Contact with health professionals
All parents caring for babies and young child at times need advice and support and even help with caring for their children. This can come from a variety of sources and will depend the way care is organised locally and on the particular problem or issue.
During pregnancy and soon after the baby is born the main contacts with health professionals outside hospital will be with the community midwife and family doctor or general practitioner (GP) with whom you are registered. You may see the same community midwife or one of a team and home visits will go on for approximately ten days after the birth, and sometimes up to four weeks, depending on your needs and those of your baby. Their care is mostly focused on women's physical health and wellbeing and recovery after childbirth and on the health, feeding and early growth of the baby. During that time you may be seen at home by your GP and at some point in the first six weeks after giving birth attend the surgery or practice for a post-natal examination.
At this time mothers and fathers, especially first time parents, often have lots of questions or minor worries about their baby. Many concern feeding, sleeping and crying, while others relate to spots and rashes and other minor conditions:Why does he cry so much?
The period around the time that a baby is born is an important one when parents and their GP can establish a good relationship. As healthy adults parents may have had little to do with the health care system, but with a small baby, feeling that you have got to know the family doctor is essential if you are to feel confident about any care that may be needed. What is important is to be able to share the kind of concerns just listed with health professionals who can provide the reassurance and clinical and practical advice you need.
Similar questions may arise as your baby grows, however, at the end of the first month another professional, the health visitor, usually linked with the GP practice, takes on responsibility for some aspects of care, especially those relating to your child's health and development. Health visitors see mothers and babies, and often whole families at home, but usually also run clinics based in practices or health centres which parents can attend with their babies. These are likely to be run at regular intervals, often on a weekly basis and are a good place to talk over your baby's growth and development. Typically there are regular checks on weight gain and discussion about introducing solid food, problems such as colic and teething, sleeping and the timing of immunisations.
While they have a particular responsibility for carrying out health checks on your baby, health visitors can also be sources of support and advice more broadly. For example, they can provide information about local mother and baby groups, play groups for pre-school children and child care, both in the form of nurseries and registered child-minders.
At this time parents usually make contact with GPs if their child is ill or if they have serious or persistent worries about their baby's health or development:
My child seems a little behind compared with other babies, is he child developing normally?
I am not sure she can hear properly, can this be checked accurately?
Why does she have repeated colds and ear infections?
I think my child has an allergy, what should I do?
Immunisations may be carried out by your GP or by another member of the practice staff such as a nurse practitioner at a regularly held clinic or sometimes by individual appointment. If you are uncertain about a prescription you may have been given for your baby, you can discuss this with the dispensing pharmacist who can also give advice about proprietary medicines.

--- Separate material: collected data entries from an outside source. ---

import Summits.CriticalPhenomena.CardyFormulaZ2.Theorems.CardySelfDualSegmentUniformMarginalitySandwichGlue
import Summits.CriticalPhenomena.CardyFormulaZ2.Theorems.CardySelfDualSegmentUniformMarginalityTransportGlue

/-!
# Transport at one parameter (line `Sketch`, crux `UniformMarginality`, stmt-CriticalPhenomena-5472)

The chain of skeleton v6 — fixed-parameter domain continuity (B₂a″) + the crux on rectilinear domains
(B₁) ⟹ local uniform rectilinear sandwiches ⟹ (transport) the crux for every conformal rectangle — is
POINTWISE IN THE PARAMETER `t₀`. This file proves the parameter-localised chain,

* `integratedBoundAtParam_of_fixedDomainContinuity` : for a fixed `t₀ ∈ [0,1]`,
  (B₂a″ at `t₀`) → (B₁ at `t₀`, i.e. the modulus of continuity at `t₀` uniform in the mesh for every
  RECTILINEAR conformal rectangle) → the same modulus at `t₀` for EVERY conformal rectangle,

to be specialised at the base point `t₀ = 0` with the landed `fixedDomainContinuity_zero` (p116559:
Smirnov + Radó) in the companion file `…BasePointTransport.lean` (the crux AT the Smirnov point for
every conformal rectangle from the same statement for rectilinear ones, unconditionally).

Ingredients (all landed): `stub_mixedApproximants` (geometry, p114647), `Pext_mono_of_nested`
(p115057), `integratedBoundAt_of_le_mesh` (large-mesh modulus, p111792).
-/

noncomputable section

namespace Summit.CriticalPhenomena.CardyFormulaZ2.Cruxes.UniformMarginality.HeatFlow

open MeasureTheory Literature.Probability.Percolation Literature.Probability.LatticeModels
  Literature.Probability.RandomPlanarGeometry

/-- **Transport at one parameter.** Fix `t₀ ∈ [0,1]`. If (i) crude crossing probabilities AT `t₀` are
continuous in the marked domain in the fixed-parameter sense of (B₂a″) (every `ε₀`-close rectilinear
`Q` is `ε`-close to `R` below a threshold `δ₀(Q)`), and (ii) every RECTILINEAR conformal rectangle has
a modulus of continuity of `t ↦ P_t(·,δ)` at `t₀` uniform in the mesh, then EVERY conformal rectangle
has such a modulus at `t₀`. Proof: sandwich `R' ≤ R ≤ R''` (`stub_mixedApproximants`,
`Pext_mono_of_nested`), `P_t(R) − P_{t₀}(R) ≤ [P_t(R'') − P_{t₀}(R'')] + [P_{t₀}(R'') − P_{t₀}(R)]` and
symmetrically from below for `δ` below the thresholds; `integratedBoundAt_of_le_mesh` above them. -/
theorem integratedBoundAtParam_of_fixedDomainContinuity :
    ∀ t₀ ∈ Set.Icc (0 : ℝ) 1,
      (∀ (R : ConformalRectangle) (ε : ℝ), 0 < ε → ∃ ε₀ > 0, ∀ Q : ConformalRectangle,
        (∃ S : Finset (ℂ × ℂ), (∀ p ∈ S, p.1.re = p.2.re ∨ p.1.im = p.2.im) ∧
          frontier Q.carrier ⊆ ⋃ p ∈ S, segment ℝ p.1 p.2) →
        (∀ u : ℝ, dist (Q.boundary u) (R.boundary u) ≤ ε₀) → (∀ i : Fin 4, |Q.mark i - R.mark i| ≤ ε₀) →
        ∃ δ₀ > 0, ∀ δ : ℝ, 0 < δ → δ < δ₀ → |Pext Q δ t₀ - Pext R δ t₀| ≤ ε) →
      (∀ R : ConformalRectangle,
        (∃ S : Finset (ℂ × ℂ), (∀ p ∈ S, p.1.re = p.2.re ∨ p.1.im = p.2.im) ∧
          frontier R.carrier ⊆ ⋃ p ∈ S, segment ℝ p.1 p.2) →
        ∀ ε > 0, ∃ η > 0, ∀ δ : ℝ, 0 < δ → ∀ t ∈ Set.Icc (0 : ℝ) 1, |t - t₀| < η →
          |Pext R δ t - Pext R δ t₀| < ε) →
      ∀ R : ConformalRectangle, ∀ ε > 0, ∃ η > 0, ∀ δ : ℝ, 0 < δ → ∀ t ∈ Set.Icc (0 : ℝ) 1,
        |t - t₀| < η → |Pext R δ t - Pext R δ t₀| < ε := by
  intro t₀ ht₀ hDC hB R ε hε
  have hε4 : 0 < ε / 4 := by positivity
  obtain ⟨ε₀, hε₀, hclose⟩ := hDC R (ε / 4) hε4
  obtain ⟨R', R'', hS', hS'', hb', hm', hb'', hm'', δ₁, hδ₁, hnest⟩ :=
    stub_mixedApproximants R ε₀ hε₀
  obtain ⟨δ', hδ', h'⟩ := hclose R' hS' hb' hm'
  obtain ⟨δ'', hδ'', h''⟩ := hclose R'' hS'' hb'' hm''
  obtain ⟨η', hη', hB'⟩ := hB R' hS' (ε / 4) hε4
  obtain ⟨η'', hη'', hB''⟩ := hB R'' hS'' (ε / 4) hε4
  -- the large-mesh modulus above the threshold `δ* = min δ₁ (min δ' δ'')`
  have hδstar : 0 < min δ₁ (min δ' δ'') := lt_min hδ₁ (lt_min hδ' hδ'')
  obtain ⟨η₁, hη₁, hlarge⟩ := integratedBoundAt_of_le_mesh R hδstar hε
  refine ⟨min η₁ (min η' η''), lt_min hη₁ (lt_min hη' hη''), ?_⟩
  intro δ hδ t ht htt₀
  have hη₁lt : |t - t₀| < η₁ := htt₀.trans_le (min_le_left _ _)
  have hη'lt : |t - t₀| < η' := htt₀.trans_le ((min_le_right _ _).trans (min_le_left _ _))
  have hη''lt : |t - t₀| < η'' := htt₀.trans_le ((min_le_right _ _).trans (min_le_right _ _))
  by_cases hsmall : δ < min δ₁ (min δ' δ'')
  · have hδ₁' : δ < δ₁ := hsmall.trans_le (min_le_left _ _)
    have hδ'lt : δ < δ' := hsmall.trans_le ((min_le_right _ _).trans (min_le_left _ _))
    have hδ''lt : δ < δ'' := hsmall.trans_le ((min_le_right _ _).trans (min_le_right _ _))
    have hlo : ∀ s : ℝ, Pext R' δ s ≤ Pext R δ s := fun s =>
      Pext_mono_of_nested (fun ω hω hωc => (hnest δ hδ hδ₁' ω hω).1 hωc) s
    have hhi : ∀ s : ℝ, Pext R δ s ≤ Pext R'' δ s := fun s =>
      Pext_mono_of_nested (fun ω hω hωc => (hnest δ hδ hδ₁' ω hω).2 hωc) s
    have h1 := h' δ hδ hδ'lt            -- |P_{t₀}(R') − P_{t₀}(R)| ≤ ε/4
    have h2 := h'' δ hδ hδ''lt          -- |P_{t₀}(R'') − P_{t₀}(R)| ≤ ε/4
    have h3 := hB' δ hδ t ht hη'lt      -- |P_t(R') − P_{t₀}(R')| < ε/4
    have h4 := hB'' δ hδ t ht hη''lt    -- |P_t(R'') − P_{t₀}(R'')| < ε/4
    have hlo_t := hlo t
    have hhi_t := hhi t
    rw [abs_le] at h1 h2
    rw [abs_lt] at h3 h4 ⊢
    constructor
    · linarith [h1.1, h3.1]
    · linarith [h2.2, h4.2]
  · exact hlarge δ (le_of_not_gt hsmall) t ht t₀ ht₀ hη₁lt

end Summit.CriticalPhenomena.CardyFormulaZ2.Cruxes.UniformMarginality.HeatFlow

end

More specialist help is available if needed and your GP may refer you and your child to a consultant community paediatrician, physiotherapist, speech therapist, ophthalmologist (vision specialist) or audiologist (hearing specialist), depending on the type of problem or concern. Babies who have been born preterm or who were sick in the newborn period will probably have hospital follow-up appointments for some time, often with more than one specialist, and they may be part of a long term follow-up programme.

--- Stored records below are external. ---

/-! ### The abstract Dixmier–Malliavin step -/

/-- **Dixmier–Malliavin for `ℝ`, the factorization step — core form.**  As
`exists_sum_convolution_of_kernels`, but the kernel package is only asked to satisfy `b_j M_j ≤ 1` for
`j ≥ 1` (`b_0 = 1` is forced by the normalisation `Σ_j (−1)^j b_j f^{(2j)} → δ + h`, and the printed
choice "`Σ_j b_j M_{jℓ} < ∞` for all `ℓ`" only constrains the tail).  Every smooth compactly supported
`φ : ℝ → ℂ` is `f₁ ∗ ψ₁ + f₂ ∗ ψ₂` with `f_i, ψ_i` smooth compactly supported.
[cite: DixmierMalliavin1978, §3 Thm. 3.1 (proof, case G = ℝ)] [cite: Hegde2021, §3.3 proof of Thm. 18; Rem. 15] -/
theorem exists_sum_convolution_of_kernels_of_pos
    (H : ∀ M : ℕ → ℝ, ∃ (b : ℕ → ℝ) (f h : ℝ → ℂ),
      (∀ j, 0 ≤ b j) ∧ (∀ j, 1 ≤ j → b j * M j ≤ 1) ∧ ContDiff ℝ ∞ f ∧ HasCompactSupport f ∧
      ContDiff ℝ ∞ h ∧ HasCompactSupport h ∧
      ∀ φ : ℝ → ℂ, ContDiff ℝ ∞ φ → HasCompactSupport φ → ∀ x : ℝ,
        Tendsto (fun n => ∫ y, (∑ j ∈ Finset.range n,
            (-1 : ℂ) ^ j * b j * iteratedDeriv (2 * j) f y) * φ (x - y))
          atTop (𝓝 (φ x + ∫ y, h y * φ (x - y))))
    {φ : ℝ → ℂ} (hφ : ContDiff ℝ ∞ φ) (hφc : HasCompactSupport φ) :
    ∃ (f₁ ψ₁ f₂ ψ₂ : ℝ → ℂ),
      (ContDiff ℝ ∞ f₁ ∧ HasCompactSupport f₁) ∧ (ContDiff ℝ ∞ ψ₁ ∧ HasCompactSupport ψ₁) ∧
      (ContDiff ℝ ∞ f₂ ∧ HasCompactSupport f₂) ∧ (ContDiff ℝ ∞ ψ₂ ∧ HasCompactSupport ψ₂) ∧
      φ = f₁ ⋆[ContinuousLinearMap.mul ℂ ℂ, volume] ψ₁ + f₂ ⋆[ContinuousLinearMap.mul ℂ ℂ, volume] ψ₂ := by
  -- sup norms of the derivatives of `φ`
  choose A hA0 hA using exists_bound_iteratedDeriv hφ hφc
  -- the prescribed growth: `M j = 2^j (1 + max_{m ≤ 3j} A m)`
  set T : ℕ → ℝ := fun j => ∑ m ∈ Finset.range (3 * j + 1), A m with hT
  have hT0 : ∀ j, 0 ≤ T j := fun j => Finset.sum_nonneg fun m _ => hA0 m
  have hAT : ∀ j m, m ≤ 3 * j → A m ≤ T j := fun j m hm =>
    Finset.single_le_sum (fun m _ => hA0 m) (Finset.mem_range.2 (Nat.lt_succ_of_le hm))
  obtain ⟨b, f, h, hb0, hbT, hf, hfc, hh, hhc, hlim⟩ := H fun j => 2 ^ j * (1 + T j)
  -- the key summability: for every `k`, `Σ_j b_j A(k + 2j) < ∞` (indeed `≤ 2^{-j}` for `j ≥ max k 1`)
  have hsum : ∀ k : ℕ, Summable fun j => b j * A (k + 2 * j) := by
    intro k
    refine Summable.of_norm_bounded_eventually_nat (g := fun j : ℕ => ((1:ℝ) / 2) ^ j)
      (summable_geometric_of_lt_one (by norm_num) (by norm_num)) ?_
    filter_upwards [Filter.eventually_ge_atTop (max k 1)] with j hj
    have hjk : k ≤ j := le_trans (le_max_left _ _) hj
    have hj1 : 1 ≤ j := le_trans (le_max_right _ _) hj
    rw [Real.norm_eq_abs, abs_of_nonneg (mul_nonneg (hb0 j) (hA0 _))]
    have h1 : A (k + 2 * j) ≤ T j := hAT j _ (by omega)
    have h2 : b j * A (k + 2 * j) ≤ b j * (1 + T j) :=
      mul_le_mul_of_nonneg_left (by linarith) (hb0 j)
    have h3 : b j * (1 + T j) * 2 ^ j ≤ 1 := by
      calc b j * (1 + T j) * 2 ^ j = b j * (2 ^ j * (1 + T j)) := by ring
        _ ≤ 1 := hbT j hj1
    have h4 : b j * (1 + T j) ≤ ((1:ℝ) / 2) ^ j := by
      rw [div_pow, one_pow, le_div_iff₀ (by positivity)]
      exact h3
    exact h2.trans h4
  -- the function `Φ = Σ_j (-1)^j b_j φ^{(2j)}`
  set g : ℕ → ℝ → ℂ := fun j y => (-1 : ℂ) ^ j * b j * iteratedDeriv (2 * j) φ y with hg
  have hgs : ∀ j, ContDiff ℝ ∞ (g j) := fun j =>
    contDiff_const.mul (contDiff_iteratedDeriv_top hφ _)
  have hgbound : ∀ (k j : ℕ) (y : ℝ), ‖iteratedFDeriv ℝ k (g j) y‖ ≤ b j * A (k + 2 * j) := by
    intro k j y
    rw [norm_iteratedFDeriv_eq_norm_iteratedDeriv]
    have e0 : iteratedDeriv k (iteratedDeriv (2 * j) φ) = iteratedDeriv (k + 2 * j) φ := by
      rw [iteratedDeriv_eq_iterate, iteratedDeriv_eq_iterate, iteratedDeriv_eq_iterate,
        Function.iterate_add_apply]
    have e : iteratedDeriv k (g j) y = (-1 : ℂ) ^ j * b j * iteratedDeriv (k + 2 * j) φ y := by
      rw [hg]
      simp only
      rw [iteratedDeriv_const_mul_field, ← e0]
    rw [e]
    simp only [norm_mul, norm_pow, norm_neg, norm_one, one_pow, one_mul, Complex.norm_real,
      Real.norm_eq_abs, abs_of_nonneg (hb0 j)]
    exact mul_le_mul_of_nonneg_left (hA _ _) (hb0 j)
  set Φ : ℝ → ℂ := fun y => ∑' j, g j y with hΦ
  have hΦs : ContDiff ℝ ∞ Φ :=
    contDiff_tsum (N := (⊤ : ℕ∞)) hgs (fun k _ => hsum k) (fun k j y _ => hgbound k j y)
  have hΦc : HasCompactSupport Φ := by
    refine HasCompactSupport.intro hφc fun y hy => ?_
    rw [hΦ]
    simp only
    refine (tsum_congr fun j => ?_).trans tsum_zero
    rw [hg]
    simp only [iteratedDeriv_eq_zero_of_notMem_tsupport _ hy, mul_zero]
  -- partial sums converge pointwise, with a uniform bound
  have hgsum : ∀ y, Summable fun j => g j y := fun y => by
    refine Summable.of_norm_bounded (g := fun j => b j * A (0 + 2 * j)) (hsum 0) fun j => ?_
    have := hgbound 0 j y
    rwa [norm_iteratedFDeriv_zero] at this
  have hΦn : ∀ y, Tendsto (fun n => ∑ j ∈ Finset.range n, g j y) atTop (𝓝 (Φ y)) := fun y =>
    (hgsum y).hasSum.tendsto_sum_nat
  have hΦbd : ∀ n y, ‖∑ j ∈ Finset.range n, g j y‖ ≤ ∑' j, b j * A (0 + 2 * j) := fun n y => by
    refine (norm_sum_le _ _).trans ?_
    refine (Finset.sum_le_sum fun j _ => ?_).trans
      ((hsum 0).sum_le_tsum (Finset.range n) fun j _ => mul_nonneg (hb0 j) (hA0 _))
    have := hgbound 0 j y
    rwa [norm_iteratedFDeriv_zero] at this
  -- (1) move the derivatives across the convolution: `∫ F_n(y) φ(x-y) dy = ∫ f(y) Φ_n(x-y) dy`
  have hswap : ∀ (n : ℕ) (x : ℝ),
      (∫ y, (∑ j ∈ Finset.range n, (-1 : ℂ) ^ j * b j * iteratedDeriv (2 * j) f y) * φ (x - y)) =
        ∫ y, f y * ∑ j ∈ Finset.range n, g j (x - y) := by
    intro n x
    have hφx : ContDiff ℝ ∞ (fun y => φ (x - y)) := hφ.comp (contDiff_const.sub contDiff_id)
    -- termwise
    have hterm : ∀ j, (∫ y, ((-1 : ℂ) ^ j * b j * iteratedDeriv (2 * j) f y) * φ (x - y)) =
        ∫ y, f y * g j (x - y) := by
      intro j
      have e1 := integral_iteratedDeriv_mul_eq hf hfc hφx (2 * j)
      rw [iteratedDeriv_comp_const_sub' φ x (2 * j)] at e1
      have hneg : ((-1 : ℂ) ^ (2 * j)) = 1 := by rw [pow_mul]; norm_num
      simp only [hneg, one_mul] at e1
      rw [hg]
      simp only
      calc (∫ y, (-1 : ℂ) ^ j * b j * iteratedDeriv (2 * j) f y * φ (x - y))
          = (-1 : ℂ) ^ j * b j * ∫ y, iteratedDeriv (2 * j) f y * φ (x - y) := by
            rw [← integral_const_mul]
            exact integral_congr_ae (Eventually.of_forall fun y => by ring)
        _ = (-1 : ℂ) ^ j * b j * ∫ y, f y * iteratedDeriv (2 * j) φ (x - y) := by rw [e1]
        _ = ∫ y, f y * ((-1 : ℂ) ^ j * b j * iteratedDeriv (2 * j) φ (x - y)) := by
            rw [← integral_const_mul]
            exact integral_congr_ae (Eventually.of_forall fun y => by ring)
    -- integrability of each term (to distribute the finite sum)
    have hint : ∀ j, Integrable fun y => ((-1 : ℂ) ^ j * b j * iteratedDeriv (2 * j) f y) * φ (x - y) :=
      fun j => by
      refine Continuous.integrable_of_hasCompactSupport ?_ ?_
      · exact ((continuous_const.mul (contDiff_iteratedDeriv_top hf _).continuous).mul
          (hφx.continuous))
      · exact ((hasCompactSupport_iteratedDeriv_complex hfc _).mul_left).mul_right
    have hint' : ∀ j, Integrable fun y => f y * g j (x - y) := fun j => by
      refine Continuous.integrable_of_hasCompactSupport ?_ hfc.mul_right
      exact hf.continuous.mul ((hgs j).continuous.comp (continuous_const.sub continuous_id))
    rw [show (fun y => (∑ j ∈ Finset.range n, (-1 : ℂ) ^ j * b j * iteratedDeriv (2 * j) f y) *
        φ (x - y)) = fun y => ∑ j ∈ Finset.range n, ((-1 : ℂ) ^ j * b j *
          iteratedDeriv (2 * j) f y) * φ (x - y) from funext fun y => Finset.sum_mul _ _ _,
      integral_finsetSum _ (fun j _ => hint j),
      show (fun y => f y * ∑ j ∈ Finset.range n, g j (x - y)) =
        fun y => ∑ j ∈ Finset.range n, f y * g j (x - y) from funext fun y => Finset.mul_sum _ _ _,
      integral_finsetSum _ (fun j _ => hint' j)]
    exact Finset.sum_congr rfl fun j _ => hterm j
  -- (2) `∫ f(y) Φ_n(x-y) dy → ∫ f(y) Φ(x-y) dy` (dominated convergence)
  have hlim2 : ∀ x, Tendsto (fun n => ∫ y, f y * ∑ j ∈ Finset.range n, g j (x - y)) atTop
      (𝓝 (∫ y, f y * Φ (x - y))) := by
    intro x
    refine tendsto_integral_of_dominated_convergence (fun y => ‖f y‖ * ∑' j, b j * A (0 + 2 * j))
      (fun n => ?_) ?_ (fun n => Eventually.of_forall fun y => ?_) (Eventually.of_forall fun y => ?_)
    · exact (hf.continuous.mul ((continuous_finsetSum _ fun j _ => (hgs j).continuous).comp
        (continuous_const.sub continuous_id))).aestronglyMeasurable
    · exact (hf.continuous.integrable_of_hasCompactSupport hfc).norm.mul_const _
    · rw [norm_mul]
      exact mul_le_mul_of_nonneg_left (hΦbd n (x - y)) (norm_nonneg _)
    · exact (hΦn (x - y)).const_mul (f y)
  -- (3) compare the two limits
  have key : ∀ x, φ x + ∫ y, h y * φ (x - y) = ∫ y, f y * Φ (x - y) := by
    intro x
    have h1 := hlim φ hφ hφc x
    simp_rw [hswap] at h1
    exact tendsto_nhds_unique h1 (hlim2 x)
  -- (4) read off the factorization `φ = f ⋆ Φ + (-h) ⋆ φ`
  refine ⟨f, Φ, -h, φ, ⟨hf, hfc⟩, ⟨hΦs, hΦc⟩, ⟨hh.neg, hhc.neg⟩, ⟨hφ, hφc⟩, ?_⟩
  funext x
  rw [Pi.add_apply, convolution_def, convolution_def]
  simp only [ContinuousLinearMap.mul_apply', Pi.neg_apply, neg_mul]
  rw [integral_neg, ← key x]
  ring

Signs of serious illness, accidents or emergencies usually involve a visit to your local Hospital's Accident and Emergency Department, where children's nurses and other staff will be involved in your baby's care.
Babies and toddlers need to be examined in a variety of circumstances. Examining a newborn usually involves unwrapping, undressing and waking them up if they have been asleep. With early checks often the nappy is taken off too. Your baby might respond with startles, fussing and even crying, and, once fully undressed, is also likely to be make big and often uncontrolled movements with his arms and legs.
It is hard to feel organised, in control and comfortable lying on your back, naked, on a firm surface and with a stranger checking you out! So it is important to appreciate your baby's responses if you are to be able to make him feel better during and after such procedures.
Being placed on your back, with little or no clothes tends, as parents can empathise, to make a baby feel insecure. However, talking quietly, leaving your hand on their tummy or helping them to suck on their fingers can help calm them, though this may not always be possible. Putting your baby's clothes on again and having a cuddle or a feed is probably the most comforting response from a parent.
Examining an older baby or toddler is also likely to involve undressing. Typically a doctor or nurse will want to listen to your baby's chest with a stethoscope, check their ears with what seems like a cold instrument (an auroscope) and give immunisations. All these procedures involve strange and unfamiliar activities or painful surprises and can result in tears. This may be helped by distracting with toys or by the doctor or nurse demonstrating the procedure on 'Teddy' first. Cuddles, together with distraction are usually the best remedy with older babies. However, if you are a person who doesn't like doctors and is frightened, for example, of injections, it is important to try not to pass this on to your baby. Perhaps letting your partner or a grandparent help out could be a solution.